What weather conditions are associated with flight delays leaving NYC? Use graphics to explore.
# import weather.csv
weather_df= pd.read_csv('weather.csv')
# merge 2 datasets on joined date_hour column
flights_df['date_time'] = pd.to_datetime(flights_df[['year', 'month', 'day', 'hour']])
weather_df['date_time'] = pd.to_datetime(weather_df[['year', 'month', 'day', 'hour']])
new_df = flights_df.merge(weather_df,on='date_time')
# new_df.head(10)
# aggregate average departure delay by temperature
temp_delay = new_df.groupby('temp', as_index = False)['dep_delay'].mean()
# plot a scatter plot that takes temperature as predictor, and departure delay as response
plt.xlabel("Temperature")
plt.ylabel("Average Departure Delay")
plt.scatter(temp_delay.temp, temp_delay.dep_delay, alpha=0.4)
# aggregate average departure delay by humidity
humid_delay = new_df.groupby('humid', as_index = False)['dep_delay'].mean()
# plot a scatter plot that takes humidity as predictor, and departure delay as response
plt.xlabel("Humidity")
plt.ylabel("Average Departure Delay")
plt.scatter(humid_delay.humid, humid_delay.dep_delay, alpha=0.4)
# aggregate average departure delay by wind direction
dir_delay = new_df.groupby('wind_dir', as_index = False)['dep_delay'].mean()
# plot a scatter plot that takes wind direction as predictor, and departure delay as response
plt.xlabel("Wind Direction")
plt.ylabel("Average Departure Delay")
plt.scatter(dir_delay.wind_dir, dir_delay.dep_delay, alpha=0.4)
# aggregate average departure delay by wind speed
speed_delay = new_df.groupby('wind_speed', as_index = False)['dep_delay'].mean()
# plot a scatter plot that takes wind speed as predictor, and departure delay as response
plt.xlabel("Wind Speed")
plt.ylabel("Average Departure Delay")
plt.scatter(speed_delay.wind_speed, speed_delay.dep_delay, alpha=0.4)
# filter out out-liers
plt.xlim(-3,45)
# aggregate average departure delay by wind gust
gust_delay = new_df.groupby('wind_gust', as_index = False)['dep_delay'].mean()
# plot a scatter plot that takes wind gust as predictor, and departure delay as response
plt.xlabel("Wind Gust")
plt.ylabel("Average Departure Delay")
plt.scatter(gust_delay.wind_gust, gust_delay.dep_delay, alpha=0.4)
# filter out out-liers
plt.xlim(-3,50)
# aggregate average departure delay by pressure
pre_delay = new_df.groupby('pressure', as_index = False)['dep_delay'].mean()

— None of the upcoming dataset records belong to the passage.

import Summits.ResolutionOfSingularities.ResolutionOfSingularities.Theorems.EquisingularLiftEquisingularLiftNatDirectionChartData
import Literature.AlgebraicGeometry.Modules.FrameRestriction
import HarnessLib

/-!
# Route `EquisingularLift`, crux EL♮(3) (stmt-ResolutionOfSingularities-20148) — GENERIC CONORMAL FRAMES FROM REGULAR GENERATORS

res-rescue-typ-5 g3 (w45b pool hand; offered by signature 2026-08-27T23:34:54Z for res-type-027's C2 sub-brick B1b «conormal frame `[T̄_W]`»
and as the common core of res-D-pv-051's `exists_directionChartData` (p566xxx) and this seat's (C3-ii) `exists_dirLift_chartColumn` (p585658), which
both inline it at `n = 2`). OURS; NOT a statement of any manuscript; AI-written, weaker than expert review. No `sorry`; standard axioms; DEF-FREE;
`--supports stmt-ResolutionOfSingularities-20148 --as helper`.

* `exists_conormalFrame_of_generators` — for a closed immersion `i : Z ⟶ X` (`X` locally Noetherian), an affine `V ⊆ X` and a weakly regular
  sequence `x : Fin n → Γ(X, V)` generating `ker(i♯)(V)`: ideal-module sections `s_j ↦ x_j` and a FRAME `e : 𝒪^n ≅ 𝒞|_{i⁻¹V}` of the conormal sheaf
  `𝒞 = i^*𝓘` whose basis sections are the unit sections `η(s_j)` (`exists_basis_sections_pullback_idealModule_eq` + `nonempty_free_iso_over_of_basis`
  + `exists_frame_of_basis`).
* `exists_conormalFrame_of_generators_le` — the same frame RESTRICTED to any open `B ≤ i⁻¹V` (`restrictTrivialisation`), basis sections `η(s_j)|_B`.
* `exists_conormalFrame_of_generator` — the rank-one spelling (`n = 1`, one nonzerodivisor generator `T`), which is B1b's shape.
-/

noncomputable section

-- `TopCat.Presheaf`/`Scheme.Modules` are not reducible (as in Mathlib's `AlgebraicGeometry/Modules`).
set_option backward.isDefEq.respectTransparency false

open CategoryTheory CategoryTheory.Limits AlgebraicGeometry Opposite TopologicalSpace Topology
open Literature.AlgebraicGeometry.Modules Literature.AlgebraicGeometry.Morphisms
open Literature.AlgebraicGeometry.Deformation Literature.AlgebraicGeometry.Motives
open Literature.AlgebraicGeometry.HodgeTheory Literature.AlgebraicGeometry.Resolution
open AlgebraicGeometry.Scheme.IdealSheafData

set_option linter.dupNamespace false -- mandated namespace `Summit.<Summit>.<Problem>` of this single-conjunct summit

namespace Summit.ResolutionOfSingularities.ResolutionOfSingularities.Cruxes.EquisingularLiftNat.Sections

open Summit.ResolutionOfSingularities.ResolutionOfSingularities.Cruxes.EquisingularLiftNat.P1VB

/-- **Conormal frame from regular generators.** For a closed immersion `i : Z ⟶ X` into a locally Noetherian scheme, an affine `V` and a weakly
regular sequence `x` generating `ker(i♯)(V)`, the conormal sheaf `i^*𝓘` is framed on `i⁻¹V` by the unit sections of ideal-module sections reading
to `x`. [cite: Hartshorne1977, II.8 Thm. 8.17 (p. 178)] (OURS spelling; folklore) -/
theorem exists_conormalFrame_of_generators {X Z : Scheme.{0}} (i : Z ⟶ X) [IsClosedImmersion i] [IsLocallyNoetherian X]
    (V : X.affineOpens) {n : ℕ} (x : Fin n → Γ(X, (V : X.Opens)))
    (hreg : RingTheory.Sequence.IsWeaklyRegular Γ(X, (V : X.Opens)) (List.ofFn x))
    (hI : Ideal.span (Set.range x) = i.ker.ideal V) :
    ∃ (s : Fin n → Γ(idealModule i, (V : X.Opens))) (e : SheafOfModules.free (Fin n) ≅ (conormalSheaf i).over (i ⁻¹ᵁ (V : X.Opens))),
      (∀ j, toRing (idealModuleι i) (V : X.Opens) (s j) = x j) ∧
      ∀ j, basisSection e j = unitSectionLE i (idealModule i) (le_refl _) (s j) := by
  obtain ⟨s, b, hs, hb⟩ := exists_basis_sections_pullback_idealModule_eq i V x hreg hI
  obtain ⟨e₀⟩ := nonempty_free_iso_over_of_basis (conormalSheaf i) (coh_conormalSheaf i).loc (V.2.preimage i) b
  obtain ⟨e, he⟩ := exists_frame_of_basis e₀ b
  exact ⟨s, e, hs, fun j => (he j).trans (hb j)⟩

/-- **Restricted conormal frame.** The frame of `exists_conormalFrame_of_generators` restricted to an open `B ≤ i⁻¹V`: basis sections `η(s_j)|_B`.
[cite: Hartshorne1977, II.5 (p. 110)] (OURS spelling; folklore) -/
theorem exists_conormalFrame_of_generators_le {X Z : Scheme.{0}} (i : Z ⟶ X) [IsClosedImmersion i] [IsLocallyNoetherian X]
    (V : X.affineOpens) {n : ℕ} (x : Fin n → Γ(X, (V : X.Opens)))
    (hreg : RingTheory.Sequence.IsWeaklyRegular Γ(X, (V : X.Opens)) (List.ofFn x))
    (hI : Ideal.span (Set.range x) = i.ker.ideal V) {B : Z.Opens} (hB : B ≤ i ⁻¹ᵁ (V : X.Opens)) :
    ∃ (s : Fin n → Γ(idealModule i, (V : X.Opens))) (e : SheafOfModules.free (Fin n) ≅ (conormalSheaf i).over B),
      (∀ j, toRing (idealModuleι i) (V : X.Opens) (s j) = x j) ∧
      ∀ j, basisSection e j = unitSectionLE i (idealModule i) hB (s j) := by
  obtain ⟨s, e, hs, he⟩ := exists_conormalFrame_of_generators i V x hreg hI
  refine ⟨s, SheafOfModules.restrictTrivialisation (R := Z.ringCatSheaf) (homOfLE hB) e, hs, fun j => ?_⟩
  rw [basisSection_restrictTrivialisation, he, unitSectionLE, unitSectionLE]
  change (conormalSheaf i).presheaf.map (homOfLE hB).op ((conormalSheaf i).presheaf.map (homOfLE (le_refl _)).op _) = _
  rw [presheaf_map_map, Subsingleton.elim (homOfLE hB ≫ homOfLE (le_refl _)) (homOfLE hB)]
  rfl

/-- **Rank-one conormal frame from one regular generator** (B1b's shape): if `ker(i♯)(V) = (T)` with `T` a nonzerodivisor of `Γ(X, V)`, the
conormal LINE bundle `i^*𝓘` is framed on any open `B ≤ i⁻¹V` by `η(s)|_B` for an ideal-module section `s ↦ T`.
[cite: Hartshorne1977, II.8 Thm. 8.17 (p. 178)] (OURS spelling; folklore) -/
theorem exists_conormalFrame_of_generator {X Z : Scheme.{0}} (i : Z ⟶ X) [IsClosedImmersion i] [IsLocallyNoetherian X]
    (V : X.affineOpens) (T : Γ(X, (V : X.Opens))) (hT : T ∈ nonZeroDivisors Γ(X, (V : X.Opens)))
    (hI : Ideal.span {T} = i.ker.ideal V) {B : Z.Opens} (hB : B ≤ i ⁻¹ᵁ (V : X.Opens)) :
    ∃ (s : Γ(idealModule i, (V : X.Opens))) (e : SheafOfModules.free (Fin 1) ≅ (conormalSheaf i).over B),
      toRing (idealModuleι i) (V : X.Opens) s = T ∧ basisSection e 0 = unitSectionLE i (idealModule i) hB s := by
  have hreg : RingTheory.Sequence.IsWeaklyRegular Γ(X, (V : X.Opens)) (List.ofFn ![T]) := by
    rw [List.ofFn_succ, List.ofFn_zero]
    exact (RingTheory.Sequence.isWeaklyRegular_singleton_iff _ _).mpr
      (fun a b h => (mul_cancel_left_mem_nonZeroDivisors hT).mp (by simpa [smul_eq_mul, mul_comm] using h))
  have hI' : Ideal.span (Set.range ![T]) = i.ker.ideal V := by
    rw [← hI]; congr 1; ext a; simp
  obtain ⟨s, e, hs, he⟩ := exists_conormalFrame_of_generators_le i V ![T] hreg hI' hB
  exact ⟨s 0, e, hs 0, he 0⟩

end Summit.ResolutionOfSingularities.ResolutionOfSingularities.Cruxes.EquisingularLiftNat.Sections

end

# plot a scatter plot that takes the pressure as predictor, and departure delay as response
plt.xlabel("Pressure")
plt.ylabel("Average Departure Delay")
plt.scatter(pre_delay.pressure, pre_delay.dep_delay, alpha=0.4)
# filter out out-liers
plt.ylim(-15,130)
# aggregate average departure delay by precipitation
precip_delay = new_df.groupby('precip', as_index = False)['dep_delay'].mean()

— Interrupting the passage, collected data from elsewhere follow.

import Mathlib
import HarnessLib
import Summits.Ventures.LatticeQCDFlow.Exactness.CompactHaar
import Summits.Ventures.LatticeQCDFlow.Scaling.AutoregressiveGaugePlaquetteMarginal
import Summits.Ventures.LatticeQCDFlow.Scaling.AutoregressiveGaugeAcceptanceCeiling

/-!
# LatticeQCDFlow / Scaling — the one-staple total-variation floor for EVERY link of a plaquette: whichever
# of its four links is generated last, the exact conditional of that link given the other three (all else
# integrated) is at Wilson-average `L¹` distance `≥ (1/N)∫Re tr ρ(U_p) e^{−βS_W}` from the flat law

HONEST FRAMING: exact (Metropolis-corrected) sampling algorithms for lattice gauge theory;
figures of merit are autocorrelation/cost numbers at stated couplings and volumes; no
continuum-physics claim.

Venture `LatticeQCDFlow` (cell pub-lqcd), topic `Scaling`, FANOUT row 30 (lean-1, GEN-20) — OUR WORK on
THEORY-2.md §4 row C5.  Gen-18's `Scaling/AutoregressiveGaugePlaquetteMarginal.wilson_plaquetteMarginal_tv_lower_bound`
is stated for the FIRST link `(x, k)` of the plaquette `(x; k, l)`; in a generation order the last link of
a plaquette may be any of the four.  Here the same floor for each of them (the closing link enters the
holonomy as `v·B`, `A·v·B`, `A·v⁻¹·B` or `A·v⁻¹`; left/right/inversion invariance of the Haar probability,
`Exactness/CompactHaar`), and the resulting conditional-error floor at a link generated after the other
three links of one of its plaquettes from a conditional blind at one of its endpoints — the form consumed
by `Scaling/AutoregressiveGaugeKLExtensive`.

## What is proved (all [ours])

* §1 `plaquetteHolonomy_update_second/third/fourth` — updating one link moves the holonomy by a
  left/right translate (or an inverse); `integral_comp_plaquetteHolonomy_mul_of_mem` — for EACH link
  `e` of the plaquette and every bounded measurable `H`, `Φ` with `Φ` blind to `e`:
  `∫ H(U_p)·Φ dπ = (∫ H dHaar)·∫ Φ dπ`.
* §2 **`wilson_plaquetteMarginal_tv_lower_bound_of_mem`** — for each link `e` of `p = (x; k, l)` and
  `s_H` = the links off `p`: `∫ Re tr ρ(U_p)·e^{−βS_W} dπ ≤ N·∫|A_{s_H}F − A_{insert e s_H}F| dπ`
  (continuous `ρ` with a central element acting by `ω ≠ 1`, `L ≥ 2`, any `β`).
* §3 **`wilson_condGap_ge_plaquette_of_mem`** — for each link `e` of `p`, every `s ⊆ s_H`, every bounded
  measurable `q ≥ 0` normalised in `e` and blind to every other link at an endpoint `y` of `e`:
  `(1/N)∫Re tr ρ(U_p)·F dπ ≤ ∫|A_sF − q·A_{insert e s}F| dπ`.

NOT CLAIMED: anything beyond the one-plaquette floor.  No `def`, no `sorry`, nothing cited as a fact.
-/

noncomputable section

# plot a scatter plot that takes the precipitation as predictor, and departure delay as response
plt.xlabel("Precipitation")
plt.ylabel("Average Departure Delay")
plt.scatter(precip_delay.precip, precip_delay.dep_delay, alpha=0.4)
# filter out out-liers
plt.xlim(-0.01,0.5)
# aggregate average departure delay by visibility
visib_delay = new_df.groupby('visib', as_index = False)['dep_delay'].mean()
# plot a scatter plot that takes visibility as predictor, and departure delay as response
plt.xlabel("Visibility")
plt.ylabel("Average Departure Delay")
plt.scatter(visib_delay.visib, visib_delay.dep_delay, alpha=0.4)
Interpretation: from the graphs we can see that overall, temperature, wind speed and wind gust are likely to have a positive effect on the average departure delay. Pressure and visibility are likely to have negative effect on the average departure delay time. wind direction has a positive effect when it's below about 130; and has a negative effect over that number. For humidity and precipitation, I don't see an obvious association from the graph.